An eBPF program can attach to the corresponding system call and capture details whenever a file is opened.
Simplified example:
SEC("tracepoint/syscalls/sys_enter_openat")
int trace_open(struct trace_event_raw_sys_enter *ctx)
{
bpf_printk("File opened");
return 0;
}
Whenever the file-open system call executes, the eBPF program runs and records the event.
This happens without modifying the application itself.
eBPF for Observability
Observability is one of the most popular eBPF use cases.
Performance Monitoring
Developers can identify:
CPU bottlenecks
Memory issues
Slow system calls
Disk I/O delays
Distributed Systems Visibility
eBPF helps trace requests across microservices and cloud-native environments.
Real-Time Diagnostics
Engineers can troubleshoot production issues without restarting applications.
Low Overhead Monitoring
Unlike heavy instrumentation approaches, eBPF collects data with minimal performance impact.
eBPF for Networking
Networking is where eBPF originally gained popularity.
Common networking use cases include:
Packet Inspection
Analyze network traffic directly inside the kernel.
Load Balancing
Implement high-performance traffic distribution.
Network Security
Detect suspicious traffic patterns.
Cloud-Native Networking
Many Kubernetes networking solutions use eBPF to improve performance and observability.
eBPF for Security
Security teams increasingly use eBPF for runtime protection.
Examples include:
Process Monitoring
Track process execution events.
File Access Auditing
Monitor sensitive file operations.
Threat Detection
Identify unusual system activity.
Runtime Enforcement
Prevent unauthorized actions before they impact the system.
Because eBPF operates at the kernel level, it provides detailed visibility that traditional security tools may miss.
Popular eBPF-Based Tools
Several modern observability platforms leverage eBPF.
Some well-known examples include:
Cilium
Pixie
Falco
BCC
bpftrace
These tools simplify eBPF adoption and provide ready-to-use monitoring capabilities.
Advantages of eBPF
Deep Kernel Visibility
Gain insights directly from operating system events.
No Application Changes
Most use cases do not require source code modifications.
Dynamic Deployment
Programs can be loaded and unloaded without rebooting the system.
Improved Performance
eBPF executes efficiently within the kernel.
Enhanced Security
Built-in verification ensures safe execution.
Best Practices for Using eBPF
Start with Existing Tools
Use mature solutions such as Cilium, Pixie, or bpftrace before writing custom programs.
Monitor Resource Usage
Although lightweight, poorly designed programs can still consume resources.
Test Before Production Deployment
Validate behavior in development and staging environments.
Keep Programs Focused
Small, targeted eBPF programs are easier to maintain and optimize.
Follow Kernel Compatibility Guidelines
Ensure the target Linux distribution supports the required eBPF features.
Conclusion
eBPF has transformed how developers and operators observe, secure, and manage Linux systems.
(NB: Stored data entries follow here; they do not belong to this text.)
/-! ## The gate inequality -/

/-- **Gate inequality.** For `n ≤ N` and every `m`,
`P_p(Λ(n) ↮ ∞) ≥ (1-p)^{2dm} · (1 - |∂ⁱⁿΛ(N)| · P_p(A_{N-n}) / (m+1))`. [folklore] -/
theorem real_compl_boxToInfinity_ge [NeZero d] (p : unitInterval) {n N : ℕ} (hnN : n ≤ N)
    (m : ℕ) :
    (1 - (p : ℝ)) ^ (2 * d * m) *
        (1 - (innerBoundary (zdGraph d) (box d N)).card *
          (bondPercolation (zdGraph d) p).real (halfSpaceReach d (N - n)) / (m + 1)) ≤
      (bondPercolation (zdGraph d) p).real (boxToInfinity d n)ᶜ := by
  set μ := bondPercolation (zdGraph d) p with hμ
  set B := innerBoundary (zdGraph d) (box d N) with hB
  set 𝒯 := B.powerset.filter (fun T => T.card ≤ m) with h𝒯
  set g := μ.real (halfSpaceReach d (N - n)) with hg
  -- Step 1 (Markov + symmetry): `P(|gate| ≥ m+1) ≤ |B| g / (m+1)`.
  have h1 : μ.real {ω | m + 1 ≤ (gate d n N ω).card} ≤ B.card * g / (m + 1) := by
    have hsum : ∑ v ∈ B, μ (linkedToBox d n N v) ≤ B.card * μ (halfSpaceReach d (N - n)) := by
      calc ∑ v ∈ B, μ (linkedToBox d n N v)
          ≤ ∑ _v ∈ B, μ (halfSpaceReach d (N - n)) :=
            Finset.sum_le_sum fun v hv => measure_linkedToBox_le_halfSpaceReach p hnN hv
        _ = B.card * μ (halfSpaceReach d (N - n)) := by rw [Finset.sum_const, nsmul_eq_mul]
    have h := (markov_gate (d := d) (n := n) (N := N) p m).trans hsum
    have hfin : (B.card : ℝ≥0∞) * μ (halfSpaceReach d (N - n)) ≠ ∞ :=
      ENNReal.mul_ne_top (ENNReal.natCast_ne_top _) (measure_ne_top _ _)
    have hreal := ENNReal.toReal_mono hfin h
    rw [ENNReal.toReal_mul, ENNReal.toReal_mul, ENNReal.toReal_natCast,
      ENNReal.toReal_natCast] at hreal
    rw [le_div_iff₀ (by positivity : (0 : ℝ) < m + 1)]
    have hm : ((m + 1 : ℕ) : ℝ) = (m : ℝ) + 1 := by push_cast; ring
    calc μ.real {ω | m + 1 ≤ (gate d n N ω).card} * (m + 1)
        = ((m + 1 : ℕ) : ℝ) * (μ {ω | m + 1 ≤ (gate d n N ω).card}).toReal := by
          rw [hm, measureReal_def, mul_comm]
      _ ≤ B.card * (μ (halfSpaceReach d (N - n))).toReal := hreal
      _ = B.card * g := by rw [hg, measureReal_def]
  -- Step 2: `P(|gate| ≤ m) ≥ 1 - |B| g/(m+1)`.
  have h2 : 1 - B.card * g / (m + 1) ≤ μ.real {ω | (gate d n N ω).card ≤ m} := by
    rw [setOf_card_gate_eq_compl, probReal_compl_eq_one_sub (measurableSet_card_gate_ge m)]
    linarith
  -- Step 3: sum over the values of the gate, independence inside/outside.
  have h3 : (1 - (p : ℝ)) ^ (2 * d * m) * μ.real {ω | (gate d n N ω).card ≤ m} ≤
      μ.real (⋃ T₀ ∈ 𝒯, ({ω | gate d n N ω = T₀} ∩ exitsClosed d N T₀)) := by
    have hdisj : Set.PairwiseDisjoint (↑𝒯 : Set (Finset (Site d)))
        (fun T₀ => {ω | gate d n N ω = T₀} ∩ exitsClosed d N T₀) :=
      fun T₁ _ T₂ _ hne => Set.disjoint_left.2 fun ω h₁ h₂ => hne (h₁.1.symm.trans h₂.1)
    have hdisj' : Set.PairwiseDisjoint (↑𝒯 : Set (Finset (Site d)))
        (fun T₀ => {ω : BondConfig (Site d) | gate d n N ω = T₀}) :=
      fun T₁ _ T₂ _ hne => Set.disjoint_left.2 fun ω h₁ h₂ => hne (h₁.symm.trans h₂)
    rw [measureReal_biUnion_finset hdisj
      (fun T₀ _ => (measurableSet_gate_eq T₀).inter (measurableSet_exitsClosed T₀))]
    have hU : μ.real {ω | (gate d n N ω).card ≤ m} =
        ∑ T₀ ∈ 𝒯, μ.real {ω | gate d n N ω = T₀} := by
      rw [← measureReal_biUnion_finset hdisj' (fun T₀ _ => measurableSet_gate_eq T₀),
        iUnion_gate_eq]
    rw [hU, Finset.mul_sum]
    refine Finset.sum_le_sum fun T₀ hT₀ => ?_
    have hcard : T₀.card ≤ m := (Finset.mem_filter.1 hT₀).2
    rw [real_gate_eq_inter_exitsClosed, mul_comm]
    refine mul_le_mul_of_nonneg_left ?_ measureReal_nonneg
    exact (pow_le_pow_of_le_one (sub_nonneg.2 p.2.2) (sub_le_self _ p.2.1)
      (Nat.mul_le_mul_left _ hcard)).trans (pow_le_real_exitsClosed p T₀)
  -- Step 4: on that union, almost surely `Λ(n) ↮ ∞`.
  have h4 : μ.real (⋃ T₀ ∈ 𝒯, ({ω | gate d n N ω = T₀} ∩ exitsClosed d N T₀)) ≤
      μ.real (boxToInfinity d n)ᶜ := by
    have hae : ∀ᵐ ω ∂μ, ω ⊆ (zdGraph d).edgeSet := setBernoulli_ae_subset
    simp only [measureReal_def]
    refine ENNReal.toReal_mono (measure_ne_top _ _) (measure_mono_ae ?_)
    filter_upwards [hae] with ω hω hU
    obtain ⟨T₀, -, hgate, hclosed⟩ := Set.mem_iUnion₂.1 hU
    have hgate' : gate d n N ω = T₀ := hgate
    rw [← hgate'] at hclosed
    exact not_mem_boxToInfinity hnN hω hclosed
  calc (1 - (p : ℝ)) ^ (2 * d * m) * (1 - B.card * g / (m + 1))
      ≤ (1 - (p : ℝ)) ^ (2 * d * m) * μ.real {ω | (gate d n N ω).card ≤ m} :=
        mul_le_mul_of_nonneg_left h2 (pow_nonneg (sub_nonneg.2 p.2.2) _)
    _ ≤ _ := h3
    _ ≤ _ := h4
By allowing safe execution of custom programs inside the kernel, it provides deep visibility into application behavior, networking activity, and system performance without requiring invasive instrumentation or kernel modifications.
From observability and networking to security and troubleshooting, eBPF enables capabilities that were previously difficult or impossible to achieve efficiently. As cloud-native architectures continue to evolve, eBPF is becoming a foundational technology for modern Linux infrastructure and a valuable skill for developers, platform engineers, and operations teams alike.